In systems like MMS, for example, the full closed-loop
analysis-by-synthesis approach is far too complex to perform. In an
MMS encoder, therefore, a low complex open-loop method is employed
for determining whether an ACELP coding model or a TCX model is
selected for encoding a particular frame.
AMR-WB+ offers two different low-complexity open-loop approaches
for selecting the respective coding model for each frame. Both
open-loop approaches evaluate source signal characteristics and
encoding parameters for selecting a respective coding model.
In the first open-loop approach, an audio signal is first split up
within each frame into several frequency bands, and the relation
between the energy in the lower frequency bands and the energy in
the higher frequency bands is analyzed, as well as the energy level
variations in those bands. The audio content in each frame of the
audio signal is then classified as a music-like content or a
speech-like content based on both of the performed measurements or
on different combinations of these measurements using different
analysis windows and decision threshold values.
In the second open-loop approach, which is also referred to as
model classification refinement, the coding model selection is
based on an evaluation of the periodicity and the stationary
properties of the audio content in a respective frame of the audio
signal. Periodicity and stationary properties are evaluated more
specifically by determining correlation, Long Term Prediction (LTP)
parameters and spectral distance measurements.
Even though two different open loop approaches can be exploited for
selecting the optimal coding model for each audio signal frame,
still in some cases the optimal encoding model cannot be found with
the existing code model selection algorithms. For example, the
value of a signal characteristic evaluated for a certain frame may
be neither clearly indicative of speech nor of music.
SUMMARY OF THE INVENTION
It is an object of the invention to improve the selection of a
coding model which is to be employed for encoding a respective
section of an audio signal.
A method of selecting a respective coding model for encoding
consecutive sections of an audio signal is proposed, wherein at
least one coding model optimized for a first type of audio content
and at least one coding model optimized for a second type of audio
content are available for selection. The method comprising
selecting for each section of the audio signal a coding model based
on at least one signal characteristic indicating the type of audio
content in the respective section, if viable. The method further
comprises selecting for each remaining section of the audio signal,
for which a selection based on at least one signal characteristic
is not viable, a coding model based on a statistical evaluation of
the coding models which have been selected based on the at least
one signal characteristic for neighboring sections of the
respective remaining section.
It is to be understood that it is not required, even though
possible, that the first selection step is carried out for all
sections of the audio signal, before the second selection step is
performed for the remaining sections of the audio signal.

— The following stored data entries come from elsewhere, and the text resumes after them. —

import Mathlib
import Summits.AtomisticToContinuum.Crystallization.Theorems.ChessboardParticlePlanesLjLaminarWindowsMinDistDefs
import Summits.AtomisticToContinuum.Crystallization.Theorems.ChessboardParticlePlanesLjLaminarWindowsForceBalance
import Summits.AtomisticToContinuum.Crystallization.Theorems.ChessboardParticlePlanesLjLaminarWindowsForceTheta
import Summits.AtomisticToContinuum.Crystallization.Theorems.ChessboardParticlePlanesLjLaminarWindowsForceClubsuit
import Summits.AtomisticToContinuum.Crystallization.Theorems.ChessboardParticlePlanesLjLaminarWindowsForceCapacity
import Literature.MathematicalPhysics.StatisticalMechanics.Yuhjtman2015Proofs
import HarnessLib

/-!
# Every Lennard-Jones ground state is `7/10`-separated (stub `stub_minDistance07` of line `Sketch`, crux `LjLaminarWindows`, stmt-AtomisticToContinuum-6711)

THE RESULT of the minimal-distance programme of line `Sketch` (lead
prover-line-stmt-AtomisticToContinuum-6711-c1-0, 2026-08-16): for the Lennard-Jones potential
`V_LJ(r) = r⁻¹²/12 - r⁻⁶/6` (equilibrium distance `1`), every ground state of `N` particles in `ℝ³`
has all interparticle distances `≥ 7/10`.  This sharpens Yuhjtman's published bound `0.684`
(`Yuhjtman2015_minDistance_holds`, J. Stat. Phys. 160 (2015), Cor. 7) and is, as far as we know,
not in print; the gain comes from ONE new ingredient, the FORCE-BALANCE identity at the closest
pair (`stub_forceBalance`, file `…ForceBalance.lean`): a ground state is a critical point of the
energy in each particle position, so at the particle `p` of a closest pair `(p, q)` (distance `a`)
`∑_{k ≠ p, q} (h(r_{pk}) + t|h'(r_{pk})|) ≥ 1 - h(a) + t h'(a)` for every `t ≥ 0`
(`h = 2r⁻⁶ - r⁻¹² = -12 V_LJ`, `h' = 12r⁻¹³ - 12r⁻⁷`); with `t = 1/25` the right-hand side is
`99.96` at `a = 0.7` (instead of `56.25` without the force term), while the left-hand side — the
"charged" minus-energy `kF = h + |h'|/25` summed over an `a`-separated family — still admits a
Yuhjtman-type capacity bound `≤ 24·(28/25)/a³ = 78.4` (`stub_forceCapacity`, from the convex
majorant `thetaF`/`gamF` of `…MinDistDefs.lean`, its one-variable facts `stub_forceTheta` and the
near-cut-off inequality `stub_forceClubsuit`), contradicting the final inequality
`stub_forceFinalIneq` for every `a ∈ [0.684, 0.7]`.

All five ingredients are landed theorems of namespace `…Theorems.LjLaminarWindowsSketch`; this file
only assembles them (closest pair, `c = a/2`, Yuhjtman's `a > 0.684`).  The statement is the
registered stub `stub_minDistance07` of the crux's skeleton (rev. 4/6); the skeleton's
`sepDensity_of_minDistance07` turns it into the separation-density input of the composition.
-/

noncomputable section

open scoped BigOperators
open Literature.MathematicalPhysics.StatisticalMechanics
open Literature.MathematicalPhysics.StatisticalMechanics.Yuhjtman2015

namespace Summit.AtomisticToContinuum.Crystallization.Theorems.LjLaminarWindowsSketch

/-- **Every Lennard-Jones ground state in `ℝ³` is `7/10`-separated** (registered stub
`stub_minDistance07` of line `Sketch`, crux `LjLaminarWindows`; NEW — sharpens Yuhjtman 2015,
Cor. 7 (`0.684`) by the force-balance identity at the closest pair).  Proof: at a closest pair
`(p, q)` with `a = dist ≤ 7/10` (and `a > 0.684` by `Yuhjtman2015_minDistance_holds`), force balance
with `t = 1/25` (`stub_forceBalance`) gives `1 - h(a) + h'(a)/25 ≤ ∑_{k ≠ p,q} kF(‖x_k - x_p‖)`; the
capacity bound (`stub_forceCapacity stub_forceTheta stub_forceClubsuit`) with `c = a/2` bounds the
right-hand side by `(84/25)/c³ = 24·(28/25)/a³`; the final inequality (`stub_forceFinalIneq`) says
this is `< 1 - h(a) + h'(a)/25` — contradiction. [folklore] -/
theorem stub_minDistance07 :
    ∀ (N : ℕ) (x : Fin N → EuclideanSpace ℝ (Fin 3)), IsGroundState lennardJones x →
      ∀ j k : Fin N, j ≠ k → (7 : ℝ) / 10 ≤ dist (x j) (x k) := by
  intro N x hx j k hjk
  by_contra hlt
  rw [not_le] at hlt
  -- a closest pair `(p, q)`
  obtain ⟨pr, hpr, hmin⟩ := Finset.exists_min_image Finset.univ.offDiag
    (fun pr : Fin N × Fin N ↦ dist (x pr.1) (x pr.2)) ⟨(j, k), by simp [hjk]⟩
  obtain ⟨p, q⟩ := pr
  have hpq : p ≠ q := by simpa using hpr
  set a := dist (x p) (x q) with ha_def
  have hsep : ∀ k l, k ≠ l → a ≤ dist (x k) (x l) := fun k l hkl ↦ hmin (k, l) (by simp [hkl])
  have ha7 : a ≤ 7 / 10 := (hsep j k hjk).trans hlt.le
  have ha684 : 171 / 250 ≤ a := by
    have h := Yuhjtman2015_minDistance_holds N x hx p q hpq
    norm_num at h
    exact h.le
  have ha0 : 0 < a := by linarith
  -- force balance with `t = 1/25`
  have h1 := stub_forceBalance N x hx p q hpq (1 / 25) (by norm_num)
  -- capacity with `c = a/2` for the points `x k - x p`, `k ≠ p, q`
  have h2 := stub_forceCapacity stub_forceTheta stub_forceClubsuit N ((Finset.univ.erase p).erase q)
    (fun k => x k - x p) (a / 2) (by linarith) (by linarith)
    (fun i hi => by
      have hip : i ≠ p := Finset.ne_of_mem_erase (Finset.mem_of_mem_erase hi)
      have h := hsep i p hip
      rw [dist_eq_norm] at h
      linarith)
    (fun i _ j _ hij => by
      rw [dist_eq_norm, show x i - x p - (x j - x p) = x i - x j by abel, ← dist_eq_norm]
      linarith [hsep i j hij])
  have h2' : ∑ k ∈ (Finset.univ.erase p).erase q, (hLJ (dist (x p) (x k)) +
      1 / 25 * |12 * (dist (x p) (x k))⁻¹ ^ 13 - 12 * (dist (x p) (x k))⁻¹ ^ 7|) ≤
        84 / 25 / (a / 2) ^ 3 := by
    refine le_of_eq_of_le (Finset.sum_congr rfl fun k _ ↦ ?_) h2
    rw [dist_comm, dist_eq_norm]
    rfl
  -- the final inequality
  have h3 : 24 * (28 / 25) / a ^ 3 <
      1 - hLJ a + 1 / 25 * (12 * a⁻¹ ^ 13 - 12 * a⁻¹ ^ 7) := stub_forceFinalIneq a ha684 ha7
  have e : 84 / 25 / (a / 2) ^ 3 = 24 * (28 / 25) / a ^ 3 := by
    field_simp
    ring
  rw [e] at h2'
  linarith

/-- **Corollary in Yuhjtman's format**: every Lennard-Jones ground state of `N` particles in `ℝ³`
has all interparticle distances `> 0.69` (indeed `≥ 0.7`, `stub_minDistance07`); compare
`Yuhjtman2015_minDistance` (`> 0.684`). [folklore] -/
theorem lennardJones_groundState_dist_ge_seven_tenths {N : ℕ}
    {x : Fin N → EuclideanSpace ℝ (Fin 3)} (hx : IsGroundState lennardJones x) {i j : Fin N}
    (hij : i ≠ j) : (7 : ℝ) / 10 ≤ dist (x i) (x j) :=
  stub_minDistance07 N x hx i j hij

end Summit.AtomisticToContinuum.Crystallization.Theorems.LjLaminarWindowsSketch

end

Moreover, a module for encoding consecutive sections of an audio
signal with a respective coding model is proposed. At least one
coding model optimized for a first type of audio content and at
least one coding model optimized for a second type of audio content
are available in the encoder. The module comprises a first
evaluation portion adapted to select for a respective section of
the audio signal a coding model based on at least one signal
characteristic indicating the type of audio content in this
section, if viable. The module further comprises a second
evaluation portion adapted to statistically evaluate the selection
of coding models by the first evaluation portion for neighboring
sections of each remaining section of an audio signal for which the
first evaluation portion has not selected a coding model, and to
select a coding model for each of the remaining sections based on
the respective statistical evaluation. The module further comprises
an encoding portion for encoding each section of the audio signal
with the coding model selected for the respective section. The
module can be for example an encoder or part of an encoder.

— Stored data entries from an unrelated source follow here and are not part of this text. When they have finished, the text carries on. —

import Literature.AlgebraicGeometry.Resolution.OstrowskiGalois
import Literature.AlgebraicGeometry.Resolution.GeneralizedStabilityRankOneVTProofs
import HarnessLib

/-!
# Ostrowski's lemma IV: finite extensions of a henselian field inside `(Ω, V)`

Topic: `Literature/AlgebraicGeometry/Resolution` (valued function fields). Fourth file of the
discharge of the named fact `Kuhlmann2010OstrowskiLemma` (the Lemma of Ostrowski, F.-V. Kuhlmann,
*Elimination of ramification I*, Trans. AMS 362 (2010) = arXiv:1003.5678, §2.3 (9)): for a
HENSELIAN subfield `M` of the algebraically closed valued field `(Ω, V)` and a FINITE `E ≥ M`,

  `[E : M] = e(E|M) · f(E|M) · p^ν`  (`p` the characteristic exponent of the residue field),

i.e. the statement `exists_relFinrank_eq_mul_pow` of `GeneralizedStabilityRankOneVTPairs.lean`
WITHOUT its hypothesis `Kuhlmann2010OstrowskiLemma`
(`exists_relFinrank_eq_mul_pow_of_isHenselianField`). The Galois case is
`exists_relFinrank_eq_mul_pow_of_isGalois` (`OstrowskiGalois.lean`); here:

* `exists_relFinrank_eq_mul_pow_of_pow_mem` — PURELY INSEPARABLE extensions (`y^{q^k} ∈ M` for
  all `y ∈ E`, `q` the characteristic exponent): `[E : M]`, `e` and `f` are powers of `q = p`
  (values: `q^k·v(y) ∈ vM`; residues: `ȳ^{q^k} ∈ Mv`, so `Ev|Mv` is purely inseparable), and
  `e f ≤ [E : M]`.
* `exists_relFinrank_eq_mul_pow_of_isSeparable` — SEPARABLE extensions: embed `E|M` in a finite
  Galois `N|M` inside `Ω`; Ostrowski for `N|M` and for `N|E` (`E` is henselian, `N|E` Galois) and
  multiplicativity give it for `E|M`.
* `exists_relFinrank_eq_mul_pow_of_isHenselianField` — the general case through the separable
  closure `S` of `M` in `E` (`S|M` separable, `E|S` purely inseparable, Lemma 2.13-style
  multiplicativity).

## Sources

* F.-V. Kuhlmann, Trans. AMS 362 (2010) = arXiv:1003.5678, §1.1, §2.3 ((9), Lemma 2.13),
  Lemma 2.3. [Kuhlmann2010]
* O. Zariski, P. Samuel, *Commutative Algebra* II (1960), Ch. VI §12, Thm. 25, Corollary.
  [ZariskiSamuel1960]

No definitions.
-/

noncomputable section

Moreover, an electronic device comprising an encoder with the
features of the proposed module is proposed.
Moreover, an audio coding system comprising an encoder with the
features of the proposed module and in addition a decoder for
decoding consecutive encoded sections of an audio signal with a
coding model employed for encoding the respective section is
proposed.
Finally, a software program product is proposed, in which a
software code for selecting a respective coding model for encoding
consecutive sections of an audio signal is stored, is proposed.
Again, at least one coding model optimized for a first type of
audio content and at least one coding model optimized for a second
type of audio content are available for selection. When running in
a processing component of an encoder, the software code realizes
the steps of the proposed method.
The invention proceeds from the consideration that the type of an
audio content in a section of an audio signal will most probably be
similar to the type of an audio content in neighboring sections of
the audio signal. It is therefore proposed that in case the optimal
coding model for a specific section cannot be selected
unambiguously based on the evaluated signal characteristics, the
coding models selected for neighboring sections of the specific
section are evaluated statistically. It is to be noted that the
statistical evaluation of these coding models may also be an
indirect evaluation of the selected coding models, for example in
form of a statistical evaluation of the type of content determined
to be comprised by the neighboring sections. The statistical
evaluation is then used for selecting the coding model which is
most probably the best one for the specific section.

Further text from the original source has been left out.